Saved entries
import Summits.NavierStokesRegularity.NavierStokesRegularity.Theorems.PoloidalWindowDoorPoloidalWindowRigidityZShockCompactDisturbance
import Summits.NavierStokesRegularity.NavierStokesRegularity.Theorems.PoloidalWindowDoorPoloidalWindowRigidityZShockQuietTools
import HarnessLib

/-!
# Crux K2 `PoloidalWindowRigidity` (stmt-NavierStokesRegularity-19708), line `z_shock` — R2 without sign hypothesis: John's weighted
# Riccati law along a forward characteristic, and the STRUCTURE OF THE RESIDUAL (loaded characteristics must return to the
# degenerate set or to the opposite sign of `κ'` at one end)

`--supports stmt-NavierStokesRegularity-19708 --as helper` (leafhand-ns-poloidalwindowdoor-3 g3, cell decomp-ns, 2026-08-31).  Class-free,
Mathlib + tree files only.  **No stub and no summit is closed by this file; Navier–Stokes regularity is NOT proved here (rung 0).**

For a two-sided `C²` solution `(w, p)` of the autonomous p-system `p_z = −κ(w)² w_x`, `w_z = −p_x` on `ℝ × ℝ` (`κ > 0`, `κ ∈ C¹`,
`κ(w) ≤ κhi`, `|κ'(w)| ≤ k₁`, `|w_x| ≤ W₁` along the solution; NO sign hypothesis on `κ'`) and a forward characteristic `X`
(`X' = κ(w(z, X z))`):

* `forwardGradient_hasDerivAt` — Lax: the forward gradient `α(z) = (p_x + κ(w) w_x)(z, X z)` solves the LINEAR law
  `α' = −(κ'(w) w_x) α`; `forwardGradient_ne_zero` — so it vanishes nowhere on `X` if it is nonzero at one height («loaded»).
* `johnGradient_hasDerivAt` — ★ John's weighted gradient `q = e^{½ log κ(w ∘ X)} α` solves the PURE Riccati law `q' = −G(w ∘ X) q²`
  with `G(u) = κ'(u) e^{−½ log κ(u)} / (2κ(u))` (`= κ'(u)/(2κ(u)^{3/2})`), EXACTLY and with no sign hypothesis (the identity
  `w_z − κ(w) w_x = −α` absorbs the linear term).  Reusable entrance for every two-sided argument on this line.
* `loaded_char_not_eventually_pos` / `loaded_char_not_eventually_neg` — ★ STRUCTURE OF THE RESIDUAL: along a loaded forward
  characteristic, `κ'(w ∘ X)` can NOT be `≥ ε > 0` near both ends `z → ±∞`, nor `≤ −ε` near both ends.  So any non-constant two-sided
  solution with sign-changing `κ'` must, on every loaded characteristic and at at least one end, keep returning to the region
  `{|κ'| < ε}` or to the opposite sign — for every `ε > 0` («recurrence to the inflection set»): the 1-D shadow of the census's
  «internal inflection value is the only danger».  (`…ZShockQuietInvariant` is the case where quiet data pin `w ∘ X` to one limit.)
[folklore] (Lax 1964; John 1974; Klainerman–Majda 1980)
-/

noncomputable section

namespace Summit.NavierStokesRegularity.NavierStokesRegularity.Theorems.PoloidalWindowDoorPoloidalWindowRigidityZShockLoadedCharacteristics

-- the summit and its single sub-problem share the name (CONVENTIONS §1)
set_option linter.dupNamespace false

open Set Filter Topology Function Metric
open Summit.NavierStokesRegularity.NavierStokesRegularity.Theorems.PoloidalWindowDoorPoloidalWindowRigidityZShockCharacteristicRiccati
open Summit.NavierStokesRegularity.NavierStokesRegularity.Theorems.PoloidalWindowDoorPoloidalWindowRigidityZShockPSystemLiouville
open Summit.NavierStokesRegularity.NavierStokesRegularity.Theorems.PoloidalWindowDoorPoloidalWindowRigidityZShockCompactDisturbance
open Summit.NavierStokesRegularity.NavierStokesRegularity.Theorems.PoloidalWindowDoorPoloidalWindowRigidityZShockQuietTools

variable {w p : ℝ × ℝ → ℝ} {κ κ' K : ℝ → ℝ} {κhi k₁ W₁ : ℝ} {X : ℝ → ℝ}

/-- **Lax's linear law for the forward gradient along a forward characteristic**: `α = p_x + κ(w) w_x` evaluated along `X`
solves `α' = −(κ'(w) w_x) α`. [folklore] -/
theorem forwardGradient_hasDerivAt (hw : ContDiff ℝ 2 w) (hp : ContDiff ℝ 2 p)
    (hK2 : ContDiff ℝ 2 K) (hKd : ∀ v, HasDerivAt K (κ v) v) (hκd : ∀ v, HasDerivAt κ (κ' v) v)
    (hsys1 : ∀ q, fderiv ℝ p q (1, 0) = -(κ (w q) ^ 2 * fderiv ℝ w q (0, 1)))
    (hsys2 : ∀ q, fderiv ℝ w q (1, 0) = -fderiv ℝ p q (0, 1))
    (hX : ∀ z, HasDerivAt X (κ (w (z, X z))) z) (z : ℝ) :
    HasDerivAt (fun t => fderiv ℝ p (t, X t) (0, 1) + κ (w (t, X t)) * fderiv ℝ w (t, X t) (0, 1))
      (-(κ' (w (z, X z)) * fderiv ℝ w (z, X z) (0, 1)) *
        (fderiv ℝ p (z, X z) (0, 1) + κ (w (z, X z)) * fderiv ℝ w (z, X z) (0, 1))) z := by
  have hw1 : Differentiable ℝ w := hw.differentiable (by simp)
  have hp1 : Differentiable ℝ p := hp.differentiable (by simp)
  -- the forward Riemann invariant `r = p + K(w)`
  set r : ℝ × ℝ → ℝ := fun q => p q + K (w q) with hrdef
  have hr2 : ContDiff ℝ 2 r := hp.add (hK2.comp hw)
  have hKw : ∀ q, HasFDerivAt (fun q' => K (w q')) (κ (w q) • fderiv ℝ w q) q :=
    fun q => (hKd (w q)).comp_hasFDerivAt q (hw1 q).hasFDerivAt
  have hrF : ∀ q, HasFDerivAt r (fderiv ℝ p q + κ (w q) • fderiv ℝ w q) q :=
    fun q => (hp1 q).hasFDerivAt.add (hKw q)
  have hrD : ∀ q v, fderiv ℝ r q v = fderiv ℝ p q v + κ (w q) * fderiv ℝ w q v := by
    intro q v; rw [(hrF q).fderiv]; simp [smul_eq_mul]
  set c₁ : ℝ × ℝ → ℝ := fun q => κ (w q) with hc₁
  have hκw : ∀ q, HasFDerivAt (fun q' => κ (w q')) (κ' (w q) • fderiv ℝ w q) q :=
    fun q => (hκd (w q)).comp_hasFDerivAt q (hw1 q).hasFDerivAt
  have hc₁d : Differentiable ℝ c₁ := fun q => (hκw q).differentiableAt
  have hc₁x : ∀ q, fderiv ℝ c₁ q (0, 1) = κ' (w q) * fderiv ℝ w q (0, 1) := by
    intro q; rw [hc₁, (hκw q).fderiv]; simp [smul_eq_mul]
  have hPDE1 : ∀ q, fderiv ℝ r q (1, 0) + c₁ q * fderiv ℝ r q (0, 1) = 0 := by
    intro q; rw [hrD, hrD, hc₁, hsys1, hsys2]; ring
  have h := transversal_deriv_along_of_speed hr2 hc₁d hPDE1 hX z
  rw [hc₁x, hrD] at h
  have hfun : (fun t => fderiv ℝ r (t, X t) (0, 1)) =
      fun t => fderiv ℝ p (t, X t) (0, 1) + κ (w (t, X t)) * fderiv ℝ w (t, X t) (0, 1) := funext fun t => hrD _ _
  rw [hfun] at h
  refine h.congr_deriv ?_
  ring

/-- **A loaded characteristic stays loaded**: if the forward gradient is nonzero at one height of `X`, it is nonzero at every
height (linear law with bounded coefficient). [folklore] -/
theorem forwardGradient_ne_zero (hw : ContDiff ℝ 2 w) (hp : ContDiff ℝ 2 p)
    (hK2 : ContDiff ℝ 2 K) (hKd : ∀ v, HasDerivAt K (κ v) v) (hκd : ∀ v, HasDerivAt κ (κ' v) v)
    (hsys1 : ∀ q, fderiv ℝ p q (1, 0) = -(κ (w q) ^ 2 * fderiv ℝ w q (0, 1)))
    (hsys2 : ∀ q, fderiv ℝ w q (1, 0) = -fderiv ℝ p q (0, 1))
    (hk₁ : ∀ q, |κ' (w q)| ≤ k₁) (hW₁ : ∀ q, |fderiv ℝ w q (0, 1)| ≤ W₁)
    (hX : ∀ z, HasDerivAt X (κ (w (z, X z))) z) {z₀ : ℝ}
    (h0 : fderiv ℝ p (z₀, X z₀) (0, 1) + κ (w (z₀, X z₀)) * fderiv ℝ w (z₀, X z₀) (0, 1) ≠ 0) :
    ∀ z, fderiv ℝ p (z, X z) (0, 1) + κ (w (z, X z)) * fderiv ℝ w (z, X z) (0, 1) ≠ 0 := by
  refine ne_zero_of_linear (G := k₁ * W₁) (z₀ := z₀)
    (fun z => forwardGradient_hasDerivAt hw hp hK2 hKd hκd hsys1 hsys2 hX z) (fun z => ?_) h0
  rw [abs_neg, abs_mul]
  exact mul_le_mul (hk₁ _) (hW₁ _) (abs_nonneg _) ((abs_nonneg _).trans (hk₁ (z, X z)))

/-- **★ John's weighted gradient solves a pure Riccati law, with no sign hypothesis.**  With `α` the forward gradient along `X`
and `q(z) = e^{½ log κ(w(z, X z))} α(z)`:  `q' = −G(w(z, X z)) q²`, `G(u) = κ'(u) e^{−½ log κ(u)} / (2κ(u))`. [folklore] -/
theorem johnGradient_hasDerivAt (hw : ContDiff ℝ 2 w) (hp : ContDiff ℝ 2 p)
    (hK2 : ContDiff ℝ 2 K) (hKd : ∀ v, HasDerivAt K (κ v) v) (hκd : ∀ v, HasDerivAt κ (κ' v) v)
    (hsys1 : ∀ q, fderiv ℝ p q (1, 0) = -(κ (w q) ^ 2 * fderiv ℝ w q (0, 1)))
    (hsys2 : ∀ q, fderiv ℝ w q (1, 0) = -fderiv ℝ p q (0, 1)) (hκpos : ∀ v, 0 < κ v)
    (hX : ∀ z, HasDerivAt X (κ (w (z, X z))) z) (z : ℝ) :
    HasDerivAt (fun t => Real.exp (Real.log (κ (w (t, X t))) / 2) *
        (fderiv ℝ p (t, X t) (0, 1) + κ (w (t, X t)) * fderiv ℝ w (t, X t) (0, 1)))
      (-(κ' (w (z, X z)) / (2 * κ (w (z, X z))) * Real.exp (-(Real.log (κ (w (z, X z))) / 2)) *
        (Real.exp (Real.log (κ (w (z, X z))) / 2) *
          (fderiv ℝ p (z, X z) (0, 1) + κ (w (z, X z)) * fderiv ℝ w (z, X z) (0, 1))) ^ 2)) z := by
  have hw1 : Differentiable ℝ w := hw.differentiable (by simp)
  have hκz : κ (w (z, X z)) ≠ 0 := (hκpos _).ne'
  have hφd : HasDerivAt (fun t => w (t, X t))
      (fderiv ℝ w (z, X z) (1, 0) + κ (w (z, X z)) * fderiv ℝ w (z, X z) (0, 1)) z :=
    hasDerivAt_along (hw1 (z, X z)) (hX z)
  have h1 : HasDerivAt (fun t => κ (w (t, X t)))
      (κ' (w (z, X z)) * (fderiv ℝ w (z, X z) (1, 0) + κ (w (z, X z)) * fderiv ℝ w (z, X z) (0, 1))) z :=
    (hκd (w (z, X z))).comp z hφd
  have h2 := ((h1.log hκz).div_const 2).exp
  have h3 := h2.mul (forwardGradient_hasDerivAt hw hp hK2 hKd hκd hsys1 hsys2 hX z)
  refine h3.congr_deriv ?_
  rw [hsys2 (z, X z), Real.exp_neg]
  field_simp
  ring

/-- **★ Structure of the residual, positive side.**  Along a loaded forward characteristic (`α(z₀) ≠ 0`), `κ'(w ∘ X)` cannot be
`≥ ε > 0` on both a right half-line `[T, ∞)` and a left half-line `(−∞, S]` of heights. [folklore] -/
theorem loaded_char_not_eventually_pos (hw : ContDiff ℝ 2 w) (hp : ContDiff ℝ 2 p)
    (hK2 : ContDiff ℝ 2 K) (hKd : ∀ v, HasDerivAt K (κ v) v) (hκd : ∀ v, HasDerivAt κ (κ' v) v)
    (hsys1 : ∀ q, fderiv ℝ p q (1, 0) = -(κ (w q) ^ 2 * fderiv ℝ w q (0, 1)))
    (hsys2 : ∀ q, fderiv ℝ w q (1, 0) = -fderiv ℝ p q (0, 1)) (hκpos : ∀ v, 0 < κ v)
    (hκhi : ∀ q, κ (w q) ≤ κhi) (hk₁ : ∀ q, |κ' (w q)| ≤ k₁) (hW₁ : ∀ q, |fderiv ℝ w q (0, 1)| ≤ W₁)
    (hX : ∀ z, HasDerivAt X (κ (w (z, X z))) z) {z₀ : ℝ}
    (h0 : fderiv ℝ p (z₀, X z₀) (0, 1) + κ (w (z₀, X z₀)) * fderiv ℝ w (z₀, X z₀) (0, 1) ≠ 0)
    {ε T S : ℝ} (hε : 0 < ε) (hfwd : ∀ z, T ≤ z → ε ≤ κ' (w (z, X z))) (hbwd : ∀ z, z ≤ S → ε ≤ κ' (w (z, X z))) :
    False := by
  have hκhi0 : 0 < κhi := (hκpos _).trans_le (hκhi (0, X 0))
  have hq := johnGradient_hasDerivAt hw hp hK2 hKd hκd hsys1 hsys2 hκpos hX
  have hα := forwardGradient_ne_zero hw hp hK2 hKd hκd hsys1 hsys2 hk₁ hW₁ hX h0
  -- the coefficient is `≥ ε / (2 κhi √κhi)` where `κ' ≥ ε`
  set b₀ : ℝ := ε / (2 * κhi) * Real.exp (-(Real.log κhi / 2)) with hb₀
  have hb₀pos : 0 < b₀ := by positivity
  have hGge : ∀ z, ε ≤ κ' (w (z, X z)) →
      b₀ ≤ κ' (w (z, X z)) / (2 * κ (w (z, X z))) * Real.exp (-(Real.log (κ (w (z, X z))) / 2)) := by
    intro z hz
    have hκp := hκpos (w (z, X z))
    have h1 : ε / (2 * κhi) ≤ κ' (w (z, X z)) / (2 * κ (w (z, X z))) := by
      rw [div_le_div_iff₀ (by positivity) (by positivity)]
      have := hκhi (z, X z)
      nlinarith
    have h2 : Real.exp (-(Real.log κhi / 2)) ≤ Real.exp (-(Real.log (κ (w (z, X z))) / 2)) := by
      apply Real.exp_le_exp.2
      have := Real.log_le_log hκp (hκhi (z, X z))
      linarith
    calc b₀ = ε / (2 * κhi) * Real.exp (-(Real.log κhi / 2)) := hb₀
      _ ≤ κ' (w (z, X z)) / (2 * κ (w (z, X z))) * Real.exp (-(Real.log (κ (w (z, X z))) / 2)) :=
          mul_le_mul h1 h2 (Real.exp_pos _).le (le_trans (by positivity) h1)
  exact riccati_no_twoSided_of_eventually_pos (b₀ := b₀) hq
    (fun z => mul_ne_zero (Real.exp_pos _).ne' (hα z)) hb₀pos (fun z hz => hGge z (hfwd z hz))
    (fun z hz => hGge z (hbwd z hz))

/-- **★ Structure of the residual, negative side**: nor can `κ'(w ∘ X)` be `≤ −ε < 0` on both half-lines. [folklore] -/
theorem loaded_char_not_eventually_neg (hw : ContDiff ℝ 2 w) (hp : ContDiff ℝ 2 p)
    (hK2 : ContDiff ℝ 2 K) (hKd : ∀ v, HasDerivAt K (κ v) v) (hκd : ∀ v, HasDerivAt κ (κ' v) v)
    (hsys1 : ∀ q, fderiv ℝ p q (1, 0) = -(κ (w q) ^ 2 * fderiv ℝ w q (0, 1)))
    (hsys2 : ∀ q, fderiv ℝ w q (1, 0) = -fderiv ℝ p q (0, 1)) (hκpos : ∀ v, 0 < κ v)
    (hκhi : ∀ q, κ (w q) ≤ κhi) (hk₁ : ∀ q, |κ' (w q)| ≤ k₁) (hW₁ : ∀ q, |fderiv ℝ w q (0, 1)| ≤ W₁)
    (hX : ∀ z, HasDerivAt X (κ (w (z, X z))) z) {z₀ : ℝ}
    (h0 : fderiv ℝ p (z₀, X z₀) (0, 1) + κ (w (z₀, X z₀)) * fderiv ℝ w (z₀, X z₀) (0, 1) ≠ 0)
    {ε T S : ℝ} (hε : 0 < ε) (hfwd : ∀ z, T ≤ z → κ' (w (z, X z)) ≤ -ε) (hbwd : ∀ z, z ≤ S → κ' (w (z, X z)) ≤ -ε) :
    False := by
  have hκhi0 : 0 < κhi := (hκpos _).trans_le (hκhi (0, X 0))
  have hq := johnGradient_hasDerivAt hw hp hK2 hKd hκd hsys1 hsys2 hκpos hX
  have hα := forwardGradient_ne_zero hw hp hK2 hKd hκd hsys1 hsys2 hk₁ hW₁ hX h0
  set b₀ : ℝ := ε / (2 * κhi) * Real.exp (-(Real.log κhi / 2)) with hb₀
  have hb₀pos : 0 < b₀ := by positivity
  have hGle : ∀ z, κ' (w (z, X z)) ≤ -ε →
      κ' (w (z, X z)) / (2 * κ (w (z, X z))) * Real.exp (-(Real.log (κ (w (z, X z))) / 2)) ≤ -b₀ := by
    intro z hz
    have hκp := hκpos (w (z, X z))
    have h1 : ε / (2 * κhi) ≤ -κ' (w (z, X z)) / (2 * κ (w (z, X z))) := by
      rw [div_le_div_iff₀ (by positivity) (by positivity)]
      have := hκhi (z, X z)
      nlinarith
    have h2 : Real.exp (-(Real.log κhi / 2)) ≤ Real.exp (-(Real.log (κ (w (z, X z))) / 2)) := by
      apply Real.exp_le_exp.2
      have := Real.log_le_log hκp (hκhi (z, X z))
      linarith
    have h3 : b₀ ≤ -κ' (w (z, X z)) / (2 * κ (w (z, X z))) * Real.exp (-(Real.log (κ (w (z, X z))) / 2)) :=
      calc b₀ = ε / (2 * κhi) * Real.exp (-(Real.log κhi / 2)) := hb₀
        _ ≤ -κ' (w (z, X z)) / (2 * κ (w (z, X z))) * Real.exp (-(Real.log (κ (w (z, X z))) / 2)) :=
            mul_le_mul h1 h2 (Real.exp_pos _).le (le_trans (by positivity) h1)
    have h4 : -κ' (w (z, X z)) / (2 * κ (w (z, X z))) * Real.exp (-(Real.log (κ (w (z, X z))) / 2)) =
        -(κ' (w (z, X z)) / (2 * κ (w (z, X z))) * Real.exp (-(Real.log (κ (w (z, X z))) / 2))) := by ring
    linarith [h4 ▸ h3]
  exact riccati_no_twoSided_of_eventually_neg (b₀ := b₀) hq
    (fun z => mul_ne_zero (Real.exp_pos _).ne' (hα z)) hb₀pos (fun z hz => hGle z (hfwd z hz))
    (fun z hz => hGle z (hbwd z hz))

end Summit.NavierStokesRegularity.NavierStokesRegularity.Theorems.PoloidalWindowDoorPoloidalWindowRigidityZShockLoadedCharacteristics

end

▶ **The task**: Write out only the lines from the very start of the entries above to the line that includes "on this line.", both ends included, each one unchanged.

▶ **Response to this exercise**:
import Summits.NavierStokesRegularity.NavierStokesRegularity.Theorems.PoloidalWindowDoorPoloidalWindowRigidityZShockCompactDisturbance
import Summits.NavierStokesRegularity.NavierStokesRegularity.Theorems.PoloidalWindowDoorPoloidalWindowRigidityZShockQuietTools
import HarnessLib

/-!
# Crux K2 `PoloidalWindowRigidity` (stmt-NavierStokesRegularity-19708), line `z_shock` — R2 without sign hypothesis: John's weighted
# Riccati law along a forward characteristic, and the STRUCTURE OF THE RESIDUAL (loaded characteristics must return to the
# degenerate set or to the opposite sign of `κ'` at one end)

`--supports stmt-NavierStokesRegularity-19708 --as helper` (leafhand-ns-poloidalwindowdoor-3 g3, cell decomp-ns, 2026-08-31).  Class-free,
Mathlib + tree files only.  **No stub and no summit is closed by this file; Navier–Stokes regularity is NOT proved here (rung 0).**

For a two-sided `C²` solution `(w, p)` of the autonomous p-system `p_z = −κ(w)² w_x`, `w_z = −p_x` on `ℝ × ℝ` (`κ > 0`, `κ ∈ C¹`,
`κ(w) ≤ κhi`, `|κ'(w)| ≤ k₁`, `|w_x| ≤ W₁` along the solution; NO sign hypothesis on `κ'`) and a forward characteristic `X`
(`X' = κ(w(z, X z))`):

* `forwardGradient_hasDerivAt` — Lax: the forward gradient `α(z) = (p_x + κ(w) w_x)(z, X z)` solves the LINEAR law
  `α' = −(κ'(w) w_x) α`; `forwardGradient_ne_zero` — so it vanishes nowhere on `X` if it is nonzero at one height («loaded»).
* `johnGradient_hasDerivAt` — ★ John's weighted gradient `q = e^{½ log κ(w ∘ X)} α` solves the PURE Riccati law `q' = −G(w ∘ X) q²`
  with `G(u) = κ'(u) e^{−½ log κ(u)} / (2κ(u))` (`= κ'(u)/(2κ(u)^{3/2})`), EXACTLY and with no sign hypothesis (the identity
  `w_z − κ(w) w_x = −α` absorbs the linear term).  Reusable entrance for every two-sided argument on this line.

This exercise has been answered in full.